Silver Prize + Best Student Group
AlistoPH by Team Kung San Man Tutungo at Kung Kailan Kami Hihinto (Jose Marcelius Hipolito, Aaron Noel de Leon, JM Ramos (University of the East))
AlistoPH is a management system that allows users to track incidents and disasters within a specified scope.
Help the Government (Special Award)
DisasterHub by teamcannhass (Marie Claire Pascua, Neil John Ortega, Hykinel Bon Guarte, Jonathan Wong)
DisasterHub is a tool composed of a web dashboard and a mobile application. It aims to help government agencies and local government units in sending public alerts as well as in collecting exposure data and assessing post-disaster damage.
Jury Prize (Special Award)
Alertness in Disaster (AID) System by Team DIO (Raymande Leano, Erickson Leynes, Christian Balagbag, Buena Montalbo)
AID System is a multifaceted app that allows users to subscribe to email and text advisories, report disaster events, and send out their GPS locations to loved ones in cases of emergency.
Inclusive Technology (Special Award)
e-Ulat by Team Hail Hydra (Jhoanna Isla, Aia Sia, Noel Victorino)
Through the e-Ulat system, agencies can receive post-disaster reports via SMS from survivors and volunteers on the ground. These data can then be compiled to form more detailed post-disaster reports.
Microsoft Special Award for Best Windows Phone App
Heartbeat by Team Heartbeat (Christian Danos, Geoffrey Ayap, Hans Christian Torres, Allan Danos)
Heartbeat is a geolocation tool that tracks the beats (pings) of people or assets through real-time mapping. Pending a disaster, it uses Project NOAH data to inform users of possible risks within their vicinity. It also updates the server about users’ last known locations and plots possible escape paths.

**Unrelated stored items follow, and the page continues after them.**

/-- **The slice bound, local form.** Let `Θ` be a normed bump of outer radius `ρ` bounded by
`B_Θ`, `pr` a pressure slice with `pr = Q + C` a.e., `Q` locally integrable with
`Q ∈ L^{3/2}(B̄(x₁, ρ))`, and `m = ∫ Θ(y) pr(x₁ − y) dy`. Then `pr − m = Q − (Θ ⋆ Q)(x₁)` a.e.,
`|(Θ ⋆ Q)(x₁)| ≤ B_Θ |B̄_ρ|^{1/3} ‖Q‖_{L^{3/2}(B̄(x₁,ρ))}` (Hölder on the ball), and hence
`∫⁻_{B(x₁,ρ)} |pr − m|^{3/2} ≤ 2^{1/2}(1 + |B_ρ| (B_Θ |B̄_ρ|^{1/3})^{3/2}) ∫⁻_{B̄(x₁,ρ)} |Q|^{3/2}`.
[cite: ChaeWolf2017RemovingDSS, §2 Step 4 (arXiv p. 6–7), the pressure normalisation behind "thanks to [gus]"] -/
theorem lintegral_ball_pressure_sub_le_local (x₁ : (EuclideanSpace ℝ (Fin 3)))
    (θ : ContDiffBump (0 : (EuclideanSpace ℝ (Fin 3)))) {BΘ : ℝ} (hBΘ : ∀ y, θ.normed volume y ≤ BΘ)
    {pr Q : (EuclideanSpace ℝ (Fin 3)) → ℝ} (hQloc : LocallyIntegrable Q volume)
    (hQ32 : MemLp Q (3 / 2) (volume.restrict (closedBall x₁ θ.rOut)))
    {C : ℝ} (hae : ∀ᵐ x ∂(volume : Measure (EuclideanSpace ℝ (Fin 3))), pr x = Q x + C)
    {m : ℝ} (hm : m = ∫ y, θ.normed volume y * pr (x₁ - y)) :
    ∫⁻ x in ball x₁ θ.rOut, ‖pr x - m‖ₑ ^ (3 / 2 : ℝ) ≤
      ENNReal.ofReal ((2 : ℝ) ^ (1 / 2 : ℝ) *
          (1 + ((volume : Measure (EuclideanSpace ℝ (Fin 3))).real (ball x₁ θ.rOut)) *
            (BΘ * ((volume : Measure (EuclideanSpace ℝ (Fin 3))).real (closedBall x₁ θ.rOut)) ^
              (1 / 3 : ℝ)) ^ (3 / 2 : ℝ))) *
        ∫⁻ x in closedBall x₁ θ.rOut, ‖Q x‖ₑ ^ (3 / 2 : ℝ) := by
  set ρ := θ.rOut with hρ
  set Θ := θ.normed volume with hΘ
  have hΘc : Continuous Θ := θ.continuous_normed
  have hΘcs : HasCompactSupport Θ := θ.hasCompactSupport_normed
  have hBΘ0 : 0 ≤ BΘ := (θ.nonneg_normed 0).trans (hBΘ 0)
  set V : ℝ := (volume : Measure (EuclideanSpace ℝ (Fin 3))).real (closedBall x₁ ρ) with hV
  set Vb : ℝ := (volume : Measure (EuclideanSpace ℝ (Fin 3))).real (ball x₁ ρ) with hVb
  have hV0 : 0 ≤ V := measureReal_nonneg
  have hVb0 : 0 ≤ Vb := measureReal_nonneg
  -- the averaged pressure `cQ = ∫ Θ(y) Q(x₁ - y) dy` and `m = cQ + C`
  set cQ : ℝ := ∫ y, Θ y * Q (x₁ - y) with hcQ
  have iQ : Integrable (fun y => Θ y * Q (x₁ - y)) volume :=
    (hΘcs.convolutionExists_left (ContinuousLinearMap.lsmul ℝ ℝ : ℝ →L[ℝ] ℝ →L[ℝ] ℝ) hΘc hQloc x₁).integrable
  have hae' : ∀ᵐ y ∂(volume : Measure (EuclideanSpace ℝ (Fin 3))), pr (x₁ - y) = Q (x₁ - y) + C :=
    ((volume : Measure (EuclideanSpace ℝ (Fin 3))).measurePreserving_sub_left x₁).quasiMeasurePreserving.ae hae
  have hm' : m = cQ + C := by
    rw [hm]
    calc ∫ y, Θ y * pr (x₁ - y) = ∫ y, (Θ y * Q (x₁ - y) + C * Θ y) := by
          refine integral_congr_ae ?_
          filter_upwards [hae'] with y hy
          rw [hy]; ring
      _ = cQ + C * ∫ y, Θ y := by
          rw [integral_add iQ (θ.integrable_normed.const_mul C), integral_const_mul]
      _ = cQ + C := by rw [hΘ, θ.integral_normed, mul_one]
  -- the `L^{3/2}` norm of `Q` on the closed ball
  set f : (EuclideanSpace ℝ (Fin 3)) → ℝ := (closedBall x₁ ρ).indicator Q with hf
  have hfLp : MemLp f (3 / 2) volume := (memLp_indicator_iff_restrict measurableSet_closedBall).2 hQ32
  set M : ℝ≥0 := (eLpNorm f (3 / 2) volume).toNNReal with hM
  have hMeq : (M : ℝ≥0∞) = eLpNorm f (3 / 2) volume := ENNReal.coe_toNNReal hfLp.eLpNorm_ne_top
  have hfM : eLpNorm f (3 / 2) volume ≤ M := by rw [hMeq]
  have h32_0 : (3 / 2 : ℝ≥0∞) ≠ 0 := by norm_num
  have h32_top : (3 / 2 : ℝ≥0∞) ≠ ⊤ := ENNReal.div_ne_top (by norm_num) (by norm_num)
  have h32_1 : (1 : ℝ≥0∞) < 3 / 2 :=
    (ENNReal.lt_div_iff_mul_lt (Or.inl (by norm_num)) (Or.inl (by norm_num))).2 (by norm_num)
  have h32_real : (3 / 2 : ℝ≥0∞).toReal = 3 / 2 := by rw [ENNReal.toReal_div]; norm_num
  -- `M^{3/2} = ∫⁻_{B̄} |Q|^{3/2}`
  have hM32 : (M : ℝ≥0∞) ^ (3 / 2 : ℝ) = ∫⁻ x in closedBall x₁ ρ, ‖Q x‖ₑ ^ (3 / 2 : ℝ) := by
    rw [hMeq, hf, eLpNorm_indicator_eq_eLpNorm_restrict measurableSet_closedBall,
      eLpNorm_eq_lintegral_rpow_enorm_toReal h32_0 h32_top, h32_real, ← ENNReal.rpow_mul]
    norm_num
  -- `|cQ| ≤ B_Θ ∫_{B̄} |Q| ≤ B_Θ V^{1/3} M`
  have hcQ_le : |cQ| ≤ BΘ * (V ^ (1 / 3 : ℝ) * (M : ℝ)) := by
    rw [hcQ, ← integral_sub_left_eq_self (fun y => Θ y * Q (x₁ - y)) volume x₁]
    simp only [sub_sub_cancel]
    have hF : ∀ y, ‖Θ (x₁ - y) * Q y‖ ≤ BΘ * |Q y| := fun y => by
      rw [norm_mul, Real.norm_of_nonneg (θ.nonneg_normed _), Real.norm_eq_abs]
      exact mul_le_mul_of_nonneg_right (hBΘ _) (abs_nonneg _)
    have hF0 : ∀ y, ρ < dist y x₁ → Θ (x₁ - y) * Q y = 0 := fun y hy => by
      have : Θ (x₁ - y) = 0 := by
        have hns : x₁ - y ∉ Function.support Θ := by
          rw [hΘ, θ.support_normed_eq, mem_ball_zero_iff, not_lt, ← dist_eq_norm, dist_comm]
          exact hy.le
        simpa [Function.mem_support] using hns
      rw [this, zero_mul]
    have hFm : AEStronglyMeasurable (fun y => Θ (x₁ - y) * Q y) volume :=
      ((hΘc.comp (continuous_const.sub continuous_id)).aestronglyMeasurable).mul
        hQloc.aestronglyMeasurable
    obtain ⟨-, hI⟩ := norm_integral_le_of_kernel_bound
      ((hQloc.integrableOn_isCompact (isCompact_closedBall x₁ ρ)).abs) hFm hF hF0
    rw [← Real.norm_eq_abs]
    refine hI.trans (mul_le_mul_of_nonneg_left ?_ hBΘ0)
    -- Hölder on the ball for the indicator
    have hL1 := setIntegral_norm_le_of_eLpNorm_le hfLp.1 (r := 3 / 2) h32_1.le h32_top hfM x₁ ρ
    have hexp : (1 - ((3 / 2 : ℝ≥0∞).toReal)⁻¹) = 1 / 3 := by rw [h32_real]; norm_num
    rw [hexp] at hL1
    have hfeq : ∫ y in closedBall x₁ ρ, ‖f y‖ = ∫ y in closedBall x₁ ρ, |Q y| :=
      setIntegral_congr_fun measurableSet_closedBall fun y hy => by
        rw [hf, indicator_of_mem hy, Real.norm_eq_abs]
    rw [← hfeq]
    exact hL1
  -- in `ℝ≥0∞`
  have hcQe : ‖cQ‖ₑ ^ (3 / 2 : ℝ) ≤
      ENNReal.ofReal ((BΘ * V ^ (1 / 3 : ℝ)) ^ (3 / 2 : ℝ)) *
        ∫⁻ x in closedBall x₁ ρ, ‖Q x‖ₑ ^ (3 / 2 : ℝ) := by
    have h1 : ‖cQ‖ₑ ≤ ENNReal.ofReal (BΘ * V ^ (1 / 3 : ℝ)) * (M : ℝ≥0∞) := by
      rw [Real.enorm_eq_ofReal_abs, ← ENNReal.ofReal_coe_nnreal, ← ENNReal.ofReal_mul (by positivity)]
      exact ENNReal.ofReal_le_ofReal (by rw [← mul_assoc] at hcQ_le; exact hcQ_le)
    calc ‖cQ‖ₑ ^ (3 / 2 : ℝ) ≤ (ENNReal.ofReal (BΘ * V ^ (1 / 3 : ℝ)) * (M : ℝ≥0∞)) ^ (3 / 2 : ℝ) :=
          ENNReal.rpow_le_rpow h1 (by norm_num)
      _ = _ := by
          rw [ENNReal.mul_rpow_of_nonneg _ _ (by norm_num),
            ENNReal.ofReal_rpow_of_nonneg (by positivity) (by norm_num), hM32]
  -- the pointwise splitting
  have hsplit : ∀ᵐ x ∂(volume.restrict (ball x₁ ρ)),
      ‖pr x - m‖ₑ ^ (3 / 2 : ℝ) ≤ (2 : ℝ≥0∞) ^ (1 / 2 : ℝ) * (‖Q x‖ₑ ^ (3 / 2 : ℝ) + ‖cQ‖ₑ ^ (3 / 2 : ℝ)) := by
    refine ae_restrict_of_ae ?_
    filter_upwards [hae] with x hx
    have e : pr x - m = Q x - cQ := by rw [hx, hm']; ring
    rw [e]
    calc ‖Q x - cQ‖ₑ ^ (3 / 2 : ℝ) ≤ (‖Q x‖ₑ + ‖cQ‖ₑ) ^ (3 / 2 : ℝ) :=
          ENNReal.rpow_le_rpow (enorm_sub_le) (by norm_num)
      _ ≤ _ := rpow_threeHalves_add_le' _ _
  -- integrate
  set J : ℝ≥0∞ := ∫⁻ x in closedBall x₁ ρ, ‖Q x‖ₑ ^ (3 / 2 : ℝ) with hJ
  have hQball : ∫⁻ x in ball x₁ ρ, ‖Q x‖ₑ ^ (3 / 2 : ℝ) ≤ J := lintegral_mono_set ball_subset_closedBall
  have hcint : ∫⁻ _ in ball x₁ ρ, ‖cQ‖ₑ ^ (3 / 2 : ℝ) ≤
      ENNReal.ofReal Vb * (ENNReal.ofReal ((BΘ * V ^ (1 / 3 : ℝ)) ^ (3 / 2 : ℝ)) * J) := by
    rw [setLIntegral_const, mul_comm, hVb, ofReal_measureReal (measure_ball_lt_top).ne]
    exact mul_le_mul' le_rfl hcQe
  have h2 : (2 : ℝ≥0∞) ^ (1 / 2 : ℝ) = ENNReal.ofReal ((2 : ℝ) ^ (1 / 2 : ℝ)) := by
    rw [← ENNReal.ofReal_rpow_of_nonneg (by norm_num : (0:ℝ) ≤ 2) (by norm_num), ENNReal.ofReal_ofNat]
  calc ∫⁻ x in ball x₁ ρ, ‖pr x - m‖ₑ ^ (3 / 2 : ℝ)
      ≤ ∫⁻ x in ball x₁ ρ, (2 : ℝ≥0∞) ^ (1 / 2 : ℝ) * (‖Q x‖ₑ ^ (3 / 2 : ℝ) + ‖cQ‖ₑ ^ (3 / 2 : ℝ)) :=
        lintegral_mono_ae hsplit
    _ = (2 : ℝ≥0∞) ^ (1 / 2 : ℝ) * ((∫⁻ x in ball x₁ ρ, ‖Q x‖ₑ ^ (3 / 2 : ℝ)) +
          ∫⁻ _ in ball x₁ ρ, ‖cQ‖ₑ ^ (3 / 2 : ℝ)) := by
        rw [lintegral_const_mul' _ _ (ENNReal.rpow_ne_top_of_nonneg (by norm_num) ENNReal.ofNat_ne_top),
          lintegral_add_right _ measurable_const]
    _ ≤ (2 : ℝ≥0∞) ^ (1 / 2 : ℝ) * (J +
          ENNReal.ofReal Vb * (ENNReal.ofReal ((BΘ * V ^ (1 / 3 : ℝ)) ^ (3 / 2 : ℝ)) * J)) := by
        gcongr
    _ = ENNReal.ofReal ((2 : ℝ) ^ (1 / 2 : ℝ) * (1 + Vb * (BΘ * V ^ (1 / 3 : ℝ)) ^ (3 / 2 : ℝ))) * J := by
        rw [h2, ENNReal.ofReal_mul (by positivity), ENNReal.ofReal_add zero_le_one (by positivity),
          ENNReal.ofReal_one, ENNReal.ofReal_mul hVb0]
        ring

Other teams also came up with their own apps, bringing the total number of apps created during the hackathon to 24. In terms of participants, the event drew 113 hackers and around 250 attendees over the course of two days.
More than anything else, Readysaster’s success is a testament to the indomitable Filipino spirit, the collective passion to find new solutions and build a more climate-resilient country. As Usec. Quezon told the hackers, “I think you’re here because there’s a part of you that really wants to make a difference. That while the world is your oyster because you guys have the skillz with a z…you are here because of that old-fashioned word caring. … And that’s something no one can thank you for because it’s not something you do for someone else’s thanks.”
Readysaster: Hack for Resilience was a project by Open Data Philippines. It was organized in collaboration with Code for Resilience and the World Bank GFDRR. Partner institutions included DOST Project NOAH and NAMRIA, with contributions from the following government agencies: DPWH, DSWD, BSWM, and MGB. The event was made possible through partnerships with Smart Developer Network, Microsoft Philippines, Google, Google Developers Group, and WhenInManila.com, as well as the support of Smart Bro, Coffee Bean and Tea Leaf, Mozilla Philippines, and Chikka Philippines.
Readysaster is part of Code for Resilience (C4R), a World Bank GFDRR project which aims to build communities’ resilience to natural disasters through innovative uses of information and communication technologies. Accordingly, Readysaster participants submitted their apps to C4R’s Online Innovation Challenge, to compete with other entries from all around the world. Global winners will be flown to the July 2014 Understanding Risk Conference in London, England.